Material for this task>

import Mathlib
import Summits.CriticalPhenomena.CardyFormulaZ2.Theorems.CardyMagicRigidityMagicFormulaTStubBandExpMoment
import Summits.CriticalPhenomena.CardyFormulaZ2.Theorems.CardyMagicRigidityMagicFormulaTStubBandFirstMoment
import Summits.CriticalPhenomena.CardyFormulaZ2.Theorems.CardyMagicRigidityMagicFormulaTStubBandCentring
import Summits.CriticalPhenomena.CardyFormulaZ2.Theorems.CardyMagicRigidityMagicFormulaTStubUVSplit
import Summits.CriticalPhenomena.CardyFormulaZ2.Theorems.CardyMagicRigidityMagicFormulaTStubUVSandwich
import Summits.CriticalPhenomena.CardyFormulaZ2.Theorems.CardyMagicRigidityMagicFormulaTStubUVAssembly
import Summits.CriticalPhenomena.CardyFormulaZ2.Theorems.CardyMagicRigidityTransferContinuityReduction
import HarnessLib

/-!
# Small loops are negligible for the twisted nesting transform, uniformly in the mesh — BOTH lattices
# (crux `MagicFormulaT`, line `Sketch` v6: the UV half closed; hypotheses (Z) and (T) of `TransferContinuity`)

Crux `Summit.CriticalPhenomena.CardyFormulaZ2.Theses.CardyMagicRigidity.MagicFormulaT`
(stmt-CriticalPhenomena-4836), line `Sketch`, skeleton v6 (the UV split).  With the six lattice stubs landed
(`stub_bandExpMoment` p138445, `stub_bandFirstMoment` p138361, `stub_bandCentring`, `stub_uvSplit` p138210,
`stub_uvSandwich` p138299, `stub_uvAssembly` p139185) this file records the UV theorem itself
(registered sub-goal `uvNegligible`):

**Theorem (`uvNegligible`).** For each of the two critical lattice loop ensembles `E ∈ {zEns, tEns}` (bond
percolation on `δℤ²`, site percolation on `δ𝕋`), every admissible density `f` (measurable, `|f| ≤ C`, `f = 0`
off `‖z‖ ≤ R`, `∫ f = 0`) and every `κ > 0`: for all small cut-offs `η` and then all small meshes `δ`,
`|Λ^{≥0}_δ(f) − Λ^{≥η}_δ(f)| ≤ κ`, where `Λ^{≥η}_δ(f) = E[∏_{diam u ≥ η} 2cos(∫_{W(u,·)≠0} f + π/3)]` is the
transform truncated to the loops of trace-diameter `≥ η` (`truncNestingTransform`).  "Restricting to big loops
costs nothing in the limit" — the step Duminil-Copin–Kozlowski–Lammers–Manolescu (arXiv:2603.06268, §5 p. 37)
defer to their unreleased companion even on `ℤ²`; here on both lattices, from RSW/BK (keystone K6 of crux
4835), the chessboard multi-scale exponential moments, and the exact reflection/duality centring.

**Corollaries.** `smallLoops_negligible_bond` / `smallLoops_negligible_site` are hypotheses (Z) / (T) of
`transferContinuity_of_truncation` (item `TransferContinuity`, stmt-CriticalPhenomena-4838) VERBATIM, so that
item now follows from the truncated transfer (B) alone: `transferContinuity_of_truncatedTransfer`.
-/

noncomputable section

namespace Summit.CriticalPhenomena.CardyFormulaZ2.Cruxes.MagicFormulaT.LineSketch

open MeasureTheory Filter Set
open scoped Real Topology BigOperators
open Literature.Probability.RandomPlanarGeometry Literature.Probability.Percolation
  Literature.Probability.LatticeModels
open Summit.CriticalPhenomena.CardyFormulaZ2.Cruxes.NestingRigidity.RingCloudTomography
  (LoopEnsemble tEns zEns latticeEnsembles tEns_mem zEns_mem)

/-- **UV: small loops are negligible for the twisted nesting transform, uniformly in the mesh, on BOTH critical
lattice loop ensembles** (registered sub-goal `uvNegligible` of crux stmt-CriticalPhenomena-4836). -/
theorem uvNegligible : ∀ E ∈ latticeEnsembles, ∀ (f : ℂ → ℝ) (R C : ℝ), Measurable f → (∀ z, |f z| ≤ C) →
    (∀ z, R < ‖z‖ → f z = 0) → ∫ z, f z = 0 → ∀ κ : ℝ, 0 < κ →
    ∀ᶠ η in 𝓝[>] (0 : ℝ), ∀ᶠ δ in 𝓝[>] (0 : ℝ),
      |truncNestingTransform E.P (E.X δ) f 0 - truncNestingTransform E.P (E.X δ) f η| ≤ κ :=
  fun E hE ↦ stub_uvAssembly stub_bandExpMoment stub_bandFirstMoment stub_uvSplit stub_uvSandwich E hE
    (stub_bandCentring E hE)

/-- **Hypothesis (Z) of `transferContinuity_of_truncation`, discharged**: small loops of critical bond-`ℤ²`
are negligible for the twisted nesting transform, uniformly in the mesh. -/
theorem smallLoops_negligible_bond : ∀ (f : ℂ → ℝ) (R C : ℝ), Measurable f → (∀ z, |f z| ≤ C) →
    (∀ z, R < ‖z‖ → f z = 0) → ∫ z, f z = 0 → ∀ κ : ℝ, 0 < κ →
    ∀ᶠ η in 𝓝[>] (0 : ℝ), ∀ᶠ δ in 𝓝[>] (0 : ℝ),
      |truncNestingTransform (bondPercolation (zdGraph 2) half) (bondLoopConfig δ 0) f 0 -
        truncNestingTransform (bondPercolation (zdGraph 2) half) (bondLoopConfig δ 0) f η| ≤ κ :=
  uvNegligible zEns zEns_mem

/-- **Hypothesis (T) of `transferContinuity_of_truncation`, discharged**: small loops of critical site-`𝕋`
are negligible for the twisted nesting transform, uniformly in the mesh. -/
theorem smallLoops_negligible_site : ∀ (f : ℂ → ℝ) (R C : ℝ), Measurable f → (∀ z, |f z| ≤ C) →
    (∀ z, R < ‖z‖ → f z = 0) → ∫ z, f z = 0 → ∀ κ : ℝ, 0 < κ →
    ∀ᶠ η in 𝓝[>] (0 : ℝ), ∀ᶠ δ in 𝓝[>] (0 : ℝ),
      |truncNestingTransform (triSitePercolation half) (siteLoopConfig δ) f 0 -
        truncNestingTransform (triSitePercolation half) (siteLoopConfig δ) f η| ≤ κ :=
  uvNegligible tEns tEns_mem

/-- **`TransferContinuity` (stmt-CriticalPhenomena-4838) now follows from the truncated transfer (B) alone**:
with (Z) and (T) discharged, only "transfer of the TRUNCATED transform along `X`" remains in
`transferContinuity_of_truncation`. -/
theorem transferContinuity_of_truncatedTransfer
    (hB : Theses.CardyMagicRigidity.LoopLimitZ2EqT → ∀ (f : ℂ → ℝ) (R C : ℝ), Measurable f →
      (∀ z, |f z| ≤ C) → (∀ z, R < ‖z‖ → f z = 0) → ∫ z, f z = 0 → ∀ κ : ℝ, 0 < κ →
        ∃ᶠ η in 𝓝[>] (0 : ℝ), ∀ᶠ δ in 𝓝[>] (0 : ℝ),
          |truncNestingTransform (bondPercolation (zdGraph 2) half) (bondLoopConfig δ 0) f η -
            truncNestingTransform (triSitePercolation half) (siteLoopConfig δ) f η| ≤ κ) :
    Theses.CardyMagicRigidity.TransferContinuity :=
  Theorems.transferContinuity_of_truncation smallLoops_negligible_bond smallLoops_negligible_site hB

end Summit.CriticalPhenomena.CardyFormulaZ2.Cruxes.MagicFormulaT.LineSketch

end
---
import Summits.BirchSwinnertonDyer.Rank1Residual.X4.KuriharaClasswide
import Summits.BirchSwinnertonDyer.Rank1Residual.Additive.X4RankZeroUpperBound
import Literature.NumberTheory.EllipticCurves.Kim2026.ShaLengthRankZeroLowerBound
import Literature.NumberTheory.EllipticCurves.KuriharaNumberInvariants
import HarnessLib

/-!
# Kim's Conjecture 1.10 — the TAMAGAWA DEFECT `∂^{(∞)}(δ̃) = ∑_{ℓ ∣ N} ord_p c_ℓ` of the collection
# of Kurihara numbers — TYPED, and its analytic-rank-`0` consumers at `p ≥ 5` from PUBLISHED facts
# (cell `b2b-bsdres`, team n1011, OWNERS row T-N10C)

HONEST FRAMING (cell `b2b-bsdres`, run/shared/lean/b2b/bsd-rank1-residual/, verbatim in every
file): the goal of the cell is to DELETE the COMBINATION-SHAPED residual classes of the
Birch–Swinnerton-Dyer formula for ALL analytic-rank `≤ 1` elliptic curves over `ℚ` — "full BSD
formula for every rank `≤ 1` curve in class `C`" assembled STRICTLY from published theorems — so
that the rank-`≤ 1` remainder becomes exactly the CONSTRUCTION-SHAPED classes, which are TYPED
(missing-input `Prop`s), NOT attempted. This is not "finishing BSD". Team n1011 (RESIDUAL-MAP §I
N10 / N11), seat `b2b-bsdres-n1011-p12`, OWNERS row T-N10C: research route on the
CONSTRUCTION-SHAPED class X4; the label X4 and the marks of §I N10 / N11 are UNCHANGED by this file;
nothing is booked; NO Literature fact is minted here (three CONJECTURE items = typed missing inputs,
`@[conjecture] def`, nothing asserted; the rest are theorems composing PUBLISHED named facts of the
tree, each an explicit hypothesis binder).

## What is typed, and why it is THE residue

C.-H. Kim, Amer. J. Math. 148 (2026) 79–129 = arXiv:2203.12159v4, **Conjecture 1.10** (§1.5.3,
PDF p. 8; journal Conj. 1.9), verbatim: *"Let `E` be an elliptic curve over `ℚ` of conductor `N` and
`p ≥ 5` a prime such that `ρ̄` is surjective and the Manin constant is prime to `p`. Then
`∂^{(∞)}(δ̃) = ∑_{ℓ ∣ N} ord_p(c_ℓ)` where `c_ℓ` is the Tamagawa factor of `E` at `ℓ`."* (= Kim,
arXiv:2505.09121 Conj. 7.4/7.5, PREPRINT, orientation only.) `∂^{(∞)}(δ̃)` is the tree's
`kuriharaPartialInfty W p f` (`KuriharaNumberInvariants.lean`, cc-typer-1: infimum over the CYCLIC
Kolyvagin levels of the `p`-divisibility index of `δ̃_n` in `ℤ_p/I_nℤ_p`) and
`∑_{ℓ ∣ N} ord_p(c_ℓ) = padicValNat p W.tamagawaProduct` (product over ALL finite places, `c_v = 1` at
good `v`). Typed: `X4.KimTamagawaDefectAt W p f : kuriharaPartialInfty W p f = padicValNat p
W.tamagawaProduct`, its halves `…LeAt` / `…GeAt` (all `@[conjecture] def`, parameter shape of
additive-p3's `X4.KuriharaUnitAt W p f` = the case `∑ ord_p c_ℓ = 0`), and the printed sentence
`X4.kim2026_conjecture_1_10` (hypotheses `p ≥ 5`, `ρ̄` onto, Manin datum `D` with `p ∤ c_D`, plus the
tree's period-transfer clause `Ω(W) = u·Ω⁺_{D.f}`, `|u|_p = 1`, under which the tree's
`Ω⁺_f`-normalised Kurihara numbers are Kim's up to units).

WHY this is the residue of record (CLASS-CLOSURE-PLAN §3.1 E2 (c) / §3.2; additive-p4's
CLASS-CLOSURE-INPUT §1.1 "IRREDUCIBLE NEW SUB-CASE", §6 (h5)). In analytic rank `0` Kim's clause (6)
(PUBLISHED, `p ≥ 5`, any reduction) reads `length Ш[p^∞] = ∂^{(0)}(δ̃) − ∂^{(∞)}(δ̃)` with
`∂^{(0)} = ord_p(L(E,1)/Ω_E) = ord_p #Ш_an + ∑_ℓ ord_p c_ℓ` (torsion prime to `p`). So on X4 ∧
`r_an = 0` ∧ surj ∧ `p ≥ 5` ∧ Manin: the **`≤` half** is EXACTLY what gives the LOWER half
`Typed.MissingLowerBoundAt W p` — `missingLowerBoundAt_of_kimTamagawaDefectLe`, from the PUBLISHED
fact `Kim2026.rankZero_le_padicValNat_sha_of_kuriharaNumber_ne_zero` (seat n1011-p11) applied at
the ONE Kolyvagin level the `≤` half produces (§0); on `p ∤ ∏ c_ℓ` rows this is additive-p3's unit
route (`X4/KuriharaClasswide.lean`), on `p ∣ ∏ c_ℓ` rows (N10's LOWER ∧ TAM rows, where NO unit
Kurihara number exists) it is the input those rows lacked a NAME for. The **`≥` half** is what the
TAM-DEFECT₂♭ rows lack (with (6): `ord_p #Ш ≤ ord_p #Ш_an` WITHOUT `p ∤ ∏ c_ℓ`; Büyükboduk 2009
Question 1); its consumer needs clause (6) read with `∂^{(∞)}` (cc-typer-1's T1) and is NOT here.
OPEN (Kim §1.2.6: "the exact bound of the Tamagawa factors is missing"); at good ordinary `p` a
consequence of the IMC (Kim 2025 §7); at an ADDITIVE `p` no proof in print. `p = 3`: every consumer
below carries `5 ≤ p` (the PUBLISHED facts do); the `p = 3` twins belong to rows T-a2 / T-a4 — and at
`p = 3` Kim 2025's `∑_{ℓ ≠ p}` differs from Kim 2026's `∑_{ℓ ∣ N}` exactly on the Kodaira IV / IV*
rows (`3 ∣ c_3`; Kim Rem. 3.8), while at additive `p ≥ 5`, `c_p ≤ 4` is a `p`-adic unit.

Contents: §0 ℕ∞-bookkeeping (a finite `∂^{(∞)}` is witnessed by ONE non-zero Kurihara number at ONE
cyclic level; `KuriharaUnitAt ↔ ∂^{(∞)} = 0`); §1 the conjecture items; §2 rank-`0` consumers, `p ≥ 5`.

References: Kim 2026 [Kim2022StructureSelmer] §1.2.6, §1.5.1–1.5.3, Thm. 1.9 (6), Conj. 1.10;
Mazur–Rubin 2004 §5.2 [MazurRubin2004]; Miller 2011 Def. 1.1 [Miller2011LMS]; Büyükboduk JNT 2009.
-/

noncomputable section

Task to carry out> Looking at the listing above, how many of its lines contain the string "kuriharaPartialInfty"? Give the number alone.

Worked solution> 2